Wirtschaft

Niedriger als Regierung erwartet Wirtschaftsweise senken Prognose

126191301.jpg

Der Sachverständigenrat sieht die deutsche Volkswirtschaft in einem vorübergehenden Abschwung.

(Foto: picture alliance/dpa)

Das deutsche Bruttoinlandsprodukt wächst wohl weniger stark als erwartet: Die Wirtschaftsweisen rechnen sowohl für das aktuelle als auch das kommende Jahr mit einem Abschwung. Kritisch sieht der Sachverständigenrat außerdem das Festhalten der Bundesregierung an der Schwarzen Null.

Die sogenannten Wirtschaftsweisen haben ihre Erwartungen an das deutsche Wirtschaftswachstum nach unten geschraubt. Der Sachverständigenrat zur Begutachtung der gesamtwirtschaftlichen Entwicklung rechnet in seinem Gutachten nach Informationen der "Süddeutschen Zeitung" und der "Frankfurter Allgemeinen Zeitung" für 2020 mit einem Wachstum des Bruttoinlandsprodukts (BIP) von 0,9 Prozent. Für das laufende Jahr sollen sie ein Wachstum von 0,5 Prozent erwarten.

Für 2020 sind die Ökonomen laut "SZ" damit skeptischer als andere Prognosen. Die führenden deutschen Wirtschaftsinstitute, der Internationale Währungsfonds und die Brüsseler Kommission würden 2020 1,1 bis 1,4 Prozent Wachstum erwarten. Die Prognose der Bundesregierung liegt bei 1,0 Prozent.

Der Sachverständigenrat sehe die deutsche Volkswirtschaft derzeit in einem vorübergehenden Abschwung, berichten die Zeitungen übereinstimmend. Es sei nicht "von einer breiten und tiefergehenden Rezession auszugehen", heiße es in dem Gutachten mit dem Titel "Den Strukturwandel meistern". Am Mittwoch legt das Gremium seine Ergebnisse der Bundesregierung vor.
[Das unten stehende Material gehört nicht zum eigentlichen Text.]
/-- **Rank `0`, native descent line.** Granted GZK, Cassels–Tate and Cha 2005: for a non-CM `E/ℚ`
of analytic rank `0` with `#Ш(E/ℚ)_an = q`, `ord_p q = 2`, `E[p]` irreducible, a Heegner field `K`
(`p ∤ d_K`, `p² ∤ N`) and Heegner point with index certificate `ord_p [E(K) : ℤ y_K] ≤ 1`, and the
`p`-descent line `Sel^(p)(E/ℚ) ≠ 0` (rank `0` by GZK and `p ∤ #E(ℚ)_tors` by irreducibility, so this
IS `Ш(E)[p] ≠ 0`: `exists_sha_torsion_of_selmerGroup_ne_bot`), `BSD(E,p)` holds and
`#Ш(E/ℚ)[p^∞] = p²`. [cite: Miller2011LMS, Thm. 5.2 and Def. 1.1] [cite: SilvermanAEC2009, Thm. X.4.14] -/
theorem bsdp_of_cha_of_casselsTate_of_selmerGroup_ne_bot
    (hGZK : rank_eq_analyticRank_of_analyticRank_le_one)
    (hCT : exists_casselsTate_pairing (K := ℚ)) (hCha : Cha2005.thm52_padicValNat_shaOrder_le)
    (hcm : ¬ W.HasCM) (hr : W.analyticRank = 0) (hK : IsImaginaryQuadratic K)
    (hH : SatisfiesHeegnerHypothesis N K) {P : (W.baseChange K).toAffine.Point}
    (hP : IsHeegnerPoint N W K P) (hnt : ¬ IsOfFinAddOrder P) (hp2 : p ≠ 2)
    (hpD : ¬ (p : ℤ) ∣ NumberField.discr K) (hpN : ¬ p ^ 2 ∣ N) (hirr : Irr W p)
    (hI : padicValNat p (AddSubgroup.zmultiples P).index ≤ 1)
    {q : ℚ} (hq : shaAn W = (q : ℂ)) (hv : padicValRat p q = 2)
    (hSel : W.selmerGroup (p : ℤ) ≠ ⊥) : BSDp W p := by
  have hr1 : W.analyticRank ≤ 1 := by rw [hr]; norm_num
  have hrank : W.mordellWeilRank = 0 := by rw [(hGZK W hr1).1, hr]
  have htors : ¬ p ∣ W.torsionOrder := by
    intro hd
    have h0 := padicValNat_torsionOrder_eq_zero_of_irreducible W p hirr
    rw [padicValNat.eq_zero_iff] at h0
    rcases h0 with h | h | h
    · exact absurd h (Fact.out : p.Prime).one_lt.ne'
    · exact absurd h W.torsionOrder_pos_holds.ne'
    · exact h hd
  have hdvd : p ∣ W.shaOrder :=
    dvd_shaOrder_of_exists_torsion W p
      (exists_sha_torsion_of_selmerGroup_ne_bot W p hSel hrank htors)
  exact bsdp_of_cha_of_casselsTate_of_dvd W p hGZK hCT hCha hcm hr1 hK hH hP hnt hp2 hpD hpN hirr
    (k := 1) hI hq (by rw [hv]; norm_num) (by simpa using hdvd)

end ClassFree

/-! ### Class X10 at `p = 3`, rank `0` (the X10b RESISTANT list) -/

section X10

variable (W : WeierstrassCurve ℚ) [W.IsElliptic] [W.IsGloballyMinimal]
  {N : ℕ} [NeZero N] {K : Type} [Field K] [NumberField K]

/-- **X10 ∧ `r = 0` ∧ `ord_3 #Ш_an = 2`: `BSD(E,3)` from PUBLISHED theorems plus two finite
certificates**, valid WITHOUT surjectivity of `ρ̄_{E,3}` (so on X10b). For a non-CM globally
minimal `E/ℚ` in class X10 (`p = 3` good ordinary, `E[3]` irreducible) of analytic rank `0` with
`#Ш(E/ℚ)_an = q`, `ord_3 q = 2`: given a Heegner field `K` (imaginary quadratic, Heegner hypothesis
for the level `N`, `3 ∤ d_K`, `9 ∤ N`) with Heegner point `P = y_K` of infinite order carrying the
index certificate `ord_3 [E(K) : ℤ P] ≤ 1`, and the `3`-descent line `Sel^(3)(E/ℚ) ≠ 0`, Miller's
`BSD(E,3)` holds. Named facts: GZK (`hGZK`), Cassels–Tate (`hCT`), Cha 2005 (`hCha`, Miller
Thm. 5.2 — irreducibility suffices; `irr(3)` is in the class). Census: the X10b RESISTANT list
(rank `0`, `#Ш_an = 9·unit`; `10082b1` below `2·10⁴`; X10B-DESC3NS.md §6.2: `dim Sel₃ = 2` there,
two engines). Per curve; NOT a class theorem; the lane books the certificates.
[cite: Miller2011LMS, Thm. 5.2 and Def. 1.1] [cite: SilvermanAEC2009, Thm. X.4.14]
[cite: GrigorovJorzaPatrikisSteinTarnita2009, Prop. 3.35 (681b: the same combination)] -/
theorem X10.bsdp_three_rankZero_of_cha_of_selmerThree_ne_bot
    (hGZK : rank_eq_analyticRank_of_analyticRank_le_one)
    (hCT : exists_casselsTate_pairing (K := ℚ)) (hCha : Cha2005.thm52_padicValNat_shaOrder_le)
    (hX : ClassX10 W 3) (hcm : ¬ W.HasCM) (hr : W.analyticRank = 0)
    (hK : IsImaginaryQuadratic K) (hH : SatisfiesHeegnerHypothesis N K)
    {P : (W.baseChange K).toAffine.Point} (hP : IsHeegnerPoint N W K P) (hnt : ¬ IsOfFinAddOrder P)
    (h3D : ¬ (3 : ℤ) ∣ NumberField.discr K) (h9N : ¬ 3 ^ 2 ∣ N)
    (hI : padicValNat 3 (AddSubgroup.zmultiples P).index ≤ 1)
    {q : ℚ} (hq : shaAn W = (q : ℂ)) (hv : padicValRat 3 q = 2)
    (hSel : W.selmerGroup (3 : ℤ) ≠ ⊥) : BSDp W 3 :=
  bsdp_of_cha_of_casselsTate_of_selmerGroup_ne_bot W 3 hGZK hCT hCha hcm hr hK hH hP hnt
    (by decide) h3D h9N hX.2.2.1 hI hq hv (by exact_mod_cast hSel)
Die Wirtschaftsweisen sehen allerdings eine länderübergreifende Schwäche der Industrie, heißt es in der "SZ". Den in Deutschland traditionell starken Export treffe demnach die Eintrübung der Weltwirtschaft. Dazu trügen besonders der geplante britische EU-Austritt und die von US-Präsident Donald Trump losgetretenen Handelskonflikte bei. Die anhaltende Unsicherheit bremse zudem überall die Investitionen der Unternehmen.

Gefahr durch Schwarze Null?

Kritisch sehen die Wirtschaftsweisen laut "FAZ"-Bericht den Haushaltsausgleich, den CDU und CSU, aber auch SPD-Finanzminister Olaf Scholz bislang propagieren. "Zwar erkennt der Sachverständigenrat die Sinnhaftigkeit einer politischen Selbstverpflichtung wie der Schwarzen Null gerade in Zeiten der konjunkturellen Überauslastung an", soll es in dem Gutachten heißen. Gleichzeitig beschreibt der Rat die Gefahr, die durch ein Festhalten am Haushaltsausgleich bestehe.

Gespalten zeige sich der Rat in der Beurteilung der Schuldenbremse. Drei Mitglieder verteidigten diese. Sie sei auch unter konjunkturellen Aspekten ausreichend flexibel. "Eine Einschränkung der staatlichen Investitionstätigkeit durch die Schuldenbremse ist nicht feststellbar", befinden sie demnach und mahnen unter Verweis auf die amerikanische Lebensregel: "If it ain’t broke, don’t fix it - Repariere nichts, was nicht kaputt ist." Dagegen spreche sich die Minderheit im Rat für eine Reform der Schuldenbremse aus. Neben Achim Truger, der von den Gewerkschaften vorgeschlagen worden war, vertrete Isabel Schnabel diese Position, was von besonderer Brisanz sei, da die in Bonn lehrende Ökonomin die deutsche Kandidatin für das Direktorium der Europäischen Zentralbank ist.

Dagegen schaue der gesamte Sachverständigenrat mit Sorge auf die hiesigen Finanzinstitute. "Die geringe Profitabilität der Banken birgt Risiken für die Finanzstabilität, weil der Aufbau von Eigenkapital erschwert wird und Anreize bestehen, übermäßige Risiken einzugehen", warne er. Zwar seien die Banken widerstandsfähiger geworden. "Allerdings ist im Fall einer Rezession ein Anstieg der Risiken zu erwarten, und es besteht die Gefahr einer prozyklischen Verstärkung durch das Finanzsystem." Im Immobilienbereich sehen die Ökonomen demnach schon "deutlich erhöhte Risiken."